What about discipline? I am reminded of C. S. Lewiss shrewd observation in The Abolition of Man , that we remove the organ and demand the function. We castrate, and bid the gelding be fruitful, he says. We raise up men without chests, and then we are surprised to find that there is no honor, no spirit in the spiritual weaklings we have raised. So we now raise boys without discipline, and then we punish them for doing whatever they feel like doing. If one boy out of a class of thirty is unruly, that is his problem, though we must address it. If boys generally are unruly, then we may assume that there is no discipline at all that is our problem. But what rewards do we reap from that discipline! We have forgotten those rewards. They are still there to be reaped, if we would but reject the lie that boys naturally and effortlessly, and without strong, clear-minded leadership from men, simply grow into their masculine nature. As Fr. Henry rightly observes:
Men... are not born, but made. We can no longer leave boys to themselves and expect them to be the type of men who are happy and fulfilled and ready to make worthy and significant contributions to our families, our country, and our church.... Boys need to be patiently and methodically taught, nurtured and, most especially, mentored.
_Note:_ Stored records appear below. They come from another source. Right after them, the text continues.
import Summits.Ventures.HodgeRepro2.T5SU11SphericalDecayFluxIdentity
import Summits.Ventures.HodgeRepro2.T5SU11KernelEnds
import Summits.Ventures.HodgeRepro2.T5SU11SphericalMonotone
import Summits.Ventures.HodgeRepro2.T5SU11JacobiPhaseLawRateOutside

/-!
# Monotonicity of the kernel's rows and domination by the diagonal

With `χ_λ` strictly decreasing (row 636) and `φ_λ` strictly monotone in `t` (row 2xx: decreasing for `λ < 2`, increasing for `λ > 2`),
the explicit formulas `K_λ(t, s) = −χ_λ(s) φ_λ(a_t)` (`t ≤ s`), `−φ_λ(a_s) χ_λ(t)` (`t ≥ s`) give:

* `kernel_strictMonoOn_Ici` — **`t ↦ K_λ(t, s)` is strictly increasing on `[s, ∞)`** (it rises to `0`) for every `λ > 1`;
* `kernel_strictMonoOn_of_lt_two` — for `1 < λ < 2` it is strictly increasing on all of `(0, ∞)`: **the row's modulus is largest
  at the origin**;
* `kernel_strictAntiOn_Ioc_of_two_lt` — for `λ > 2` it is strictly decreasing on `(0, s]`: **the row's modulus peaks on the diagonal**;
* `abs_kernel_le_diagonal_min` — **`|K_λ(t, s)| ≤ φ_λ(a_r) χ_λ(r)`, `r = min(t, s)`** — the kernel is dominated by its diagonal value
  at the smaller variable, for every `λ > 1` (only `χ_λ ↓` is used);
* `abs_kernel_le_diagonal_max` — for `λ ≥ 2` also `|K_λ(t, s)| ≤ φ_λ(a_R) χ_λ(R)`, `R = max(t, s)`.

Nothing is claimed about (N).

Blind lane: Mathlib + the HodgeRepro2 prefix only; no sorry; axioms ⊆ {propext, Classical.choice,
Quot.sound}.
-/

namespace Summit.Ventures.HodgeRepro2.T5SU11KernelRowMonotone

open Filter Topology MeasureTheory
open Set (Ioi Ioc Ici)
open T5SU11Cartan T5SU11SphericalFunction T5SU11SphericalBounds T5SU11SphericalDecay T5SU11SphericalMonotone
  T5SU11RadialGreenKernel T5SU11KernelEnds T5SU11SphericalDecayFluxIdentity

section measure

variable [MeasurableSpace Circle] [BorelSpace Circle]

variable {lam : ℝ} (hlam : 1 < lam)

include hlam in
/-- **`t ↦ K_λ(t, s)` is strictly increasing on `[s, ∞)`** for `s > 0`. -/
theorem kernel_strictMonoOn_Ici {s : ℝ} (hs : 0 < s) : StrictMonoOn (fun t => sphGreenKernel lam t s) (Ici s) := by
  intro t₁ ht₁ t₂ ht₂ h12
  simp only
  rw [kernel_eq_of_ge lam ht₁, kernel_eq_of_ge lam ht₂]
  have hφ : 0 < sph lam (hyp s) := sph_hyp_pos lam s
  have hχ : sphDecay lam t₂ < sphDecay lam t₁ :=
    sphDecay_strictAntiOn hlam (lt_of_lt_of_le hs ht₁) (lt_of_lt_of_le hs ht₂) h12
  nlinarith

include hlam in
/-- For `1 < λ < 2`, **`t ↦ K_λ(t, s)` is strictly increasing on `(0, ∞)`**. -/
theorem kernel_strictMonoOn_of_lt_two (h2 : lam < 2) {s : ℝ} (hs : 0 < s) :
    StrictMonoOn (fun t => sphGreenKernel lam t s) (Ioi 0) := by
  have hanti := strictAntiOn_sph_hyp (by linarith : 0 < lam) h2
  have hχ : 0 < sphDecay lam s := sphDecay_pos hlam hs
  intro t₁ ht₁ t₂ ht₂ h12
  have ht₁' : (0 : ℝ) < t₁ := ht₁
  have ht₂' : (0 : ℝ) < t₂ := ht₂
  simp only
  rcases le_or_gt t₂ s with h2s | h2s
  · -- both at or before the diagonal
    rw [kernel_eq_of_le lam (le_of_lt (lt_of_lt_of_le h12 h2s)), kernel_eq_of_le lam h2s]
    have := hanti ht₁'.le ht₂'.le h12
    nlinarith
  · rcases le_or_gt s t₁ with h1s | h1s
    · exact kernel_strictMonoOn_Ici hlam hs (Set.mem_Ici.mpr h1s) (Set.mem_Ici.mpr h2s.le) h12
    · -- `t₁ < s < t₂`: through the diagonal
      have hA : sphGreenKernel lam t₁ s < sphGreenKernel lam s s := by
        rw [kernel_eq_of_le lam h1s.le, kernel_eq_of_le lam le_rfl]
        have := hanti ht₁'.le hs.le h1s
        nlinarith
      have hB : sphGreenKernel lam s s < sphGreenKernel lam t₂ s :=
        kernel_strictMonoOn_Ici hlam hs Set.self_mem_Ici (Set.mem_Ici.mpr h2s.le) h2s
      exact lt_trans hA hB

include hlam in
/-- For `λ > 2`, **`t ↦ K_λ(t, s)` is strictly decreasing on `(0, s]`** (the row's modulus peaks on the diagonal). -/
theorem kernel_strictAntiOn_Ioc_of_two_lt (h2 : 2 < lam) {s : ℝ} (hs : 0 < s) :
    StrictAntiOn (fun t => sphGreenKernel lam t s) (Ioc 0 s) := by
  have hmono := strictMonoOn_sph_hyp (Or.inr h2 : lam < 0 ∨ 2 < lam)
  have hχ : 0 < sphDecay lam s := sphDecay_pos hlam hs
  intro t₁ ht₁ t₂ ht₂ h12
  simp only
  rw [kernel_eq_of_le lam ht₁.2, kernel_eq_of_le lam ht₂.2]
  have := hmono ht₁.1.le ht₂.1.le h12
  nlinarith

include hlam in
/-- **The kernel is dominated by its diagonal at the smaller variable**: `|K_λ(t, s)| ≤ φ_λ(a_r) χ_λ(r)`, `r = min(t, s)`. -/
theorem abs_kernel_le_diagonal_min {t s : ℝ} (ht : 0 < t) (hs : 0 < s) :
    |sphGreenKernel lam t s| ≤ sph lam (hyp (min t s)) * sphDecay lam (min t s) := by
  rcases le_total t s with hts | hst
  · rw [min_eq_left hts, kernel_eq_of_le lam hts, abs_neg, abs_of_pos (mul_pos (sphDecay_pos hlam hs) (sph_hyp_pos lam t))]
    have hχ : sphDecay lam s ≤ sphDecay lam t := (sphDecay_strictAntiOn hlam).antitoneOn ht hs hts
    have hφ : 0 < sph lam (hyp t) := sph_hyp_pos lam t
    nlinarith
  · rw [min_eq_right hst, kernel_eq_of_ge lam hst, abs_neg, abs_of_pos (mul_pos (sph_hyp_pos lam s) (sphDecay_pos hlam ht))]
    have hχ : sphDecay lam t ≤ sphDecay lam s := (sphDecay_strictAntiOn hlam).antitoneOn hs ht hst
    have hφ : 0 < sph lam (hyp s) := sph_hyp_pos lam s
    nlinarith

include hlam in
/-- For `λ ≥ 2` the kernel is also dominated by its diagonal at the larger variable: `|K_λ(t, s)| ≤ φ_λ(a_R) χ_λ(R)`,
`R = max(t, s)`. -/
theorem abs_kernel_le_diagonal_max (h2 : 2 ≤ lam) {t s : ℝ} (ht : 0 < t) (hs : 0 < s) :
    |sphGreenKernel lam t s| ≤ sph lam (hyp (max t s)) * sphDecay lam (max t s) := by
  rcases le_total t s with hts | hst
  · rw [max_eq_right hts, kernel_eq_of_le lam hts, abs_neg, abs_of_pos (mul_pos (sphDecay_pos hlam hs) (sph_hyp_pos lam t))]
    have hφ : sph lam (hyp t) ≤ sph lam (hyp s) :=
      T5SU11JacobiPhaseLawRateOutside.sph_hyp_le_sph_hyp_of_two_le h2 ht.le hts
    have hχ : 0 < sphDecay lam s := sphDecay_pos hlam hs
    nlinarith
  · rw [max_eq_left hst, kernel_eq_of_ge lam hst, abs_neg, abs_of_pos (mul_pos (sph_hyp_pos lam s) (sphDecay_pos hlam ht))]
    have hφ : sph lam (hyp s) ≤ sph lam (hyp t) :=
      T5SU11JacobiPhaseLawRateOutside.sph_hyp_le_sph_hyp_of_two_le h2 hs.le hst
    have hχ : 0 < sphDecay lam t := sphDecay_pos hlam ht
    nlinarith

end measure

end Summit.Ventures.HodgeRepro2.T5SU11KernelRowMonotone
Now, such a statement, in the recent past, would have struck no one as controversial, neither liberal nor conservative, neither religious nor secular. It would have seemed a matter of course to the modern professor in his office just as it would to the Indian elder out on the plains. And men would readily understand the kind of mentorship needed. My father, riding from client to client in a sparsely populated region of Pennsylvania, taught my brother how to sell insurance taught him the ropes, to use the metaphor from that masculine enterprise called sailing. He told him never to talk down the insurance that a prospective customer already had. He told him, in fact, never to bother to compare what he was selling with what a customer had already. The thing to do was to sell the policy because he believed that it was a good one and would benefit the people who bought it. He taught him how to make people eager to take his advice , because he showed people that he was thinking about their specific needs and was not simply out to pocket a commission. Of course, my father also taught my brother his ways, his humor, his knack for putting people at ease. My brother, I am proud to say, is one of the most successful salesmen in his company a national company.